* _WHAT YOU ARE ASKED TO DO_
Print all entries precisely as they are written.

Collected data
import Summits.QuantumFields.YangMills.Theorems.FluctuationComparisonRegPrIntLSectionTubeSplit
import Summits.QuantumFields.YangMills.Theorems.FluctuationComparisonRegPrIntLHaarTubeOneStep
import HarnessLib

/-!
# `FluctuationComparisonRegPrIntLSmallMassOneStep` — ⟨SMALL-MASS₁(S′)⟩, the one-step Haar letter of the σ-FREE persistence road, FROM the `Sfine`-relative tube
# charge for GEOM∘'s section and the Haar floor of the UV-small history (crux `FluctuationComparisonRegPrIntL`, stmt-QuantumFields-20520; LINE g22-4 ∕ g22-5,
# row PERS₁∘ via LEAD w3-20520 g18's σ-free knit `…PersistenceSigmaFree`)

Cell `ym3-torus` (YM ladder rung R3 = continuum SU(2) Yang–Mills on T³ — a RUNG, NOT d = 4, NOT infinite volume, NOT a mass gap, NOT Clay);
width seat `ym3-torus-px8` (gen 14), explicit-unit helper; `--supports stmt-QuantumFields-20520 --as helper`.  THEOREMS ONLY (0 `def`, 0 `sorry`,
default heartbeats).

WHAT.  The σ-free road (px8 g14 06:36:55Z, LEAD w3-20520 g18 06:48:27Z CONFIRMED, knit `…PersistenceSigmaFree`): PERS₁∘ ⟸ ⟨UP⟩ + ⟨LOW on S′⟩ + ⟨SMALL-MASS₁(S′)⟩,
`S′ := {PlaqSmall θ_{J+1}(c·b₀)}` the level-`(J+1)` INTERIOR window, ⟨SMALL-MASS₁(S′)⟩ = «`q₀·dU_{J+1}(D⁻¹B) ≤ dU_{J+1}(D⁻¹B ∩ S′)` for measurable `B ⊆ W_J(c·b₀)`,
`q₀` after `F, γ, J`».  THIS FILE closes ⟨SMALL-MASS₁(S′)⟩ MODULO two K-FREE letters whose suppliers exist or are claimed, WITHOUT a second chart road: the section
re-enters only as a TOOL —
* GEOM∘ ✓`…InteriorSectionMeasurable.interiorSectionCan` (p763878, imported, used BY NAME): a measurable section `σ` of `D = D_{J,J+1}` over `W_J(c·b₀)` with
  margin `plaq(σ U) < θ_{J+1}(c·b₀) − 4r`;
* ⟨HAAR-TUBE₁-REL⟩ (hypothesis `hrel`): for every such section, `∃ q₁ > 0`, `ofReal q₁·dU(D⁻¹B ∩ Sfine) ≤ dU(D⁻¹B ∩ Sfine ∩ T_σ)` for measurable `B ⊆ W_J(c·b₀)`,
  `Sfine := histGood F ℰp (θBal F.L γ b₀ p₀) (J+1) J`, `T_σ := {V | ∀ b, dist1 ((σ (D V) b)⁻¹·V b) < r}` — the output currency of px8's chart door
  ✓`…HaarTubeOneStep(Compact)` (p764111 ∕ p764434) ∘ w4-20520 g18's engine ✓`…HaarTubeLscFloor.hfib_of_pos` (p764381) ∘ px20 g11's LOCAL charge (claimed);
* ⟨FLOOR₁⟩ (hypothesis `hfloor`, px20 g11 FILE E `haarFloor_histGood_depthOne` VERBATIM): `∃ q₂ > 0`, `ofReal q₂·dU(D⁻¹B) ≤ dU(D⁻¹B ∩ Sfine)` for measurable
  `B ⊆ W_J(c·b₀)`, `0 < c < 1`.
Then `D⁻¹B ∩ Sfine ∩ T_σ ⊆ D⁻¹B ∩ S′` by the margin (LEAD's ✓`plaqSmall_of_linkTube`) and `q₀ := q₁·q₂`:
* §1 ★ `mul_measure_le_inter_of_relTube_floor` (measure arithmetic, any measure space);
* §2 ★ `preimage_inter_tube_subset_window` (the inclusion from the margin);
* §3 ★★★ `smallMassInterior_of_haarTubeRel_floor` — ⟨SMALL-MASS₁(S′)⟩ IN THE ORGAN'S SHARED SHAPE (prefix `∀ L ∃ c₀ ∀ c ∃ pS ∀ b₀ p₀ ∃ γ₁ ∀ F γ ∀ J ∃ q₀ …`;
  `c₀ := min (min c₀ᴳ c₀ʳ) ½` so `c < 1` for ⟨FLOOR₁⟩, `pS := max`, `γ₁ := min` of the three suppliers');
* §4 (v1.1) THE UFL₁ ROAD (LEAD w3-20520 g18 06:54:47Z): ★★ `numFloor_of_chartwise` (an ABSOLUTE numerator floor `ofReal m·dU_J(B) ≤ dU_K(D⁻¹B ∩ Sfine ∩ G)` from a
  chartwise lower bound `ofReal m ≤ ∫⁻ 1_{G ∩ Sfine}(Φ)·jac`), ★ `mul_measure_le_inter_of_numFloor_ufl`, ★★★ `smallMassInterior_of_numFloor_ufl` — ⟨SMALL-MASS₁(S′)⟩ ⟸
  ⟨NUM-FLOOR₁(S′)⟩ + UFL₁ (✓-to-be `…UpperFibreLawOneStep.haar_preimage_descendTo_succ_le`, hypothesis-free), `q₀ := m₀∕C`.

HONEST SCOPE.  A knit over landed∕claimed K-FREE letters; ⟨HAAR-TUBE₁-REL⟩'s pointwise charge (px20 LOCAL) and ⟨FLOOR₁⟩ (px20 FILE E) are HYPOTHESES here; ⟨UP⟩∕⟨LOW⟩
([Balaban1985UV3] (7), K-uniform, XL) untouched; ⟨SMALL-MASS₁⟩ unconditional only when both letters land; PERS₁∘, POS∘, LFR♯ᶜ∘, S2β, 20520 and every rung statement
NOT proved; `YM3TorusSU2` NOT proved; the Yang–Mills mass gap (Clay) NOT proved.

References: T. Bałaban, Commun. Math. Phys. **98** (1985) 17–51 [Balaban1985Averaging] ((10) p. 19, Prop. 1 p. 22); CMP **102** (1985) 255–275
[Balaban1985UV3] ((7) p. 257, (38)–(40) p. 266); CMP **109** (1987) 249–301 [Balaban1987RG1] ((0.4) p. 253, (0.18)–(0.22) p. 255).
-/

set_option autoImplicit false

* _OUTPUT OF THE EXERCISE_
import Summits.QuantumFields.YangMills.Theorems.FluctuationComparisonRegPrIntLSectionTubeSplit
import Summits.QuantumFields.YangMills.Theorems.FluctuationComparisonRegPrIntLHaarTubeOneStep
import HarnessLib

/-!
# `FluctuationComparisonRegPrIntLSmallMassOneStep` — ⟨SMALL-MASS₁(S′)⟩, the one-step Haar letter of the σ-FREE persistence road, FROM the `Sfine`-relative tube
# charge for GEOM∘'s section and the Haar floor of the UV-small history (crux `FluctuationComparisonRegPrIntL`, stmt-QuantumFields-20520; LINE g22-4 ∕ g22-5,
# row PERS₁∘ via LEAD w3-20520 g18's σ-free knit `…PersistenceSigmaFree`)

Cell `ym3-torus` (YM ladder rung R3 = continuum SU(2) Yang–Mills on T³ — a RUNG, NOT d = 4, NOT infinite volume, NOT a mass gap, NOT Clay);
width seat `ym3-torus-px8` (gen 14), explicit-unit helper; `--supports stmt-QuantumFields-20520 --as helper`.  THEOREMS ONLY (0 `def`, 0 `sorry`,
default heartbeats).

WHAT.  The σ-free road (px8 g14 06:36:55Z, LEAD w3-20520 g18 06:48:27Z CONFIRMED, knit `…PersistenceSigmaFree`): PERS₁∘ ⟸ ⟨UP⟩ + ⟨LOW on S′⟩ + ⟨SMALL-MASS₁(S′)⟩,
`S′ := {PlaqSmall θ_{J+1}(c·b₀)}` the level-`(J+1)` INTERIOR window, ⟨SMALL-MASS₁(S′)⟩ = «`q₀·dU_{J+1}(D⁻¹B) ≤ dU_{J+1}(D⁻¹B ∩ S′)` for measurable `B ⊆ W_J(c·b₀)`,
`q₀` after `F, γ, J`».  THIS FILE closes ⟨SMALL-MASS₁(S′)⟩ MODULO two K-FREE letters whose suppliers exist or are claimed, WITHOUT a second chart road: the section
re-enters only as a TOOL —
* GEOM∘ ✓`…InteriorSectionMeasurable.interiorSectionCan` (p763878, imported, used BY NAME): a measurable section `σ` of `D = D_{J,J+1}` over `W_J(c·b₀)` with
  margin `plaq(σ U) < θ_{J+1}(c·b₀) − 4r`;
* ⟨HAAR-TUBE₁-REL⟩ (hypothesis `hrel`): for every such section, `∃ q₁ > 0`, `ofReal q₁·dU(D⁻¹B ∩ Sfine) ≤ dU(D⁻¹B ∩ Sfine ∩ T_σ)` for measurable `B ⊆ W_J(c·b₀)`,
  `Sfine := histGood F ℰp (θBal F.L γ b₀ p₀) (J+1) J`, `T_σ := {V | ∀ b, dist1 ((σ (D V) b)⁻¹·V b) < r}` — the output currency of px8's chart door
  ✓`…HaarTubeOneStep(Compact)` (p764111 ∕ p764434) ∘ w4-20520 g18's engine ✓`…HaarTubeLscFloor.hfib_of_pos` (p764381) ∘ px20 g11's LOCAL charge (claimed);
* ⟨FLOOR₁⟩ (hypothesis `hfloor`, px20 g11 FILE E `haarFloor_histGood_depthOne` VERBATIM): `∃ q₂ > 0`, `ofReal q₂·dU(D⁻¹B) ≤ dU(D⁻¹B ∩ Sfine)` for measurable
  `B ⊆ W_J(c·b₀)`, `0 < c < 1`.
Then `D⁻¹B ∩ Sfine ∩ T_σ ⊆ D⁻¹B ∩ S′` by the margin (LEAD's ✓`plaqSmall_of_linkTube`) and `q₀ := q₁·q₂`:
* §1 ★ `mul_measure_le_inter_of_relTube_floor` (measure arithmetic, any measure space);
* §2 ★ `preimage_inter_tube_subset_window` (the inclusion from the margin);
* §3 ★★★ `smallMassInterior_of_haarTubeRel_floor` — ⟨SMALL-MASS₁(S′)⟩ IN THE ORGAN'S SHARED SHAPE (prefix `∀ L ∃ c₀ ∀ c ∃ pS ∀ b₀ p₀ ∃ γ₁ ∀ F γ ∀ J ∃ q₀ …`;
  `c₀ := min (min c₀ᴳ c₀ʳ) ½` so `c < 1` for ⟨FLOOR₁⟩, `pS := max`, `γ₁ := min` of the three suppliers');
* §4 (v1.1) THE UFL₁ ROAD (LEAD w3-20520 g18 06:54:47Z): ★★ `numFloor_of_chartwise` (an ABSOLUTE numerator floor `ofReal m·dU_J(B) ≤ dU_K(D⁻¹B ∩ Sfine ∩ G)` from a
  chartwise lower bound `ofReal m ≤ ∫⁻ 1_{G ∩ Sfine}(Φ)·jac`), ★ `mul_measure_le_inter_of_numFloor_ufl`, ★★★ `smallMassInterior_of_numFloor_ufl` — ⟨SMALL-MASS₁(S′)⟩ ⟸
  ⟨NUM-FLOOR₁(S′)⟩ + UFL₁ (✓-to-be `…UpperFibreLawOneStep.haar_preimage_descendTo_succ_le`, hypothesis-free), `q₀ := m₀∕C`.

HONEST SCOPE.  A knit over landed∕claimed K-FREE letters; ⟨HAAR-TUBE₁-REL⟩'s pointwise charge (px20 LOCAL) and ⟨FLOOR₁⟩ (px20 FILE E) are HYPOTHESES here; ⟨UP⟩∕⟨LOW⟩
([Balaban1985UV3] (7), K-uniform, XL) untouched; ⟨SMALL-MASS₁⟩ unconditional only when both letters land; PERS₁∘, POS∘, LFR♯ᶜ∘, S2β, 20520 and every rung statement
NOT proved; `YM3TorusSU2` NOT proved; the Yang–Mills mass gap (Clay) NOT proved.

References: T. Bałaban, Commun. Math. Phys. **98** (1985) 17–51 [Balaban1985Averaging] ((10) p. 19, Prop. 1 p. 22); CMP **102** (1985) 255–275
[Balaban1985UV3] ((7) p. 257, (38)–(40) p. 266); CMP **109** (1987) 249–301 [Balaban1987RG1] ((0.4) p. 253, (0.18)–(0.22) p. 255).
-/

set_option autoImplicit false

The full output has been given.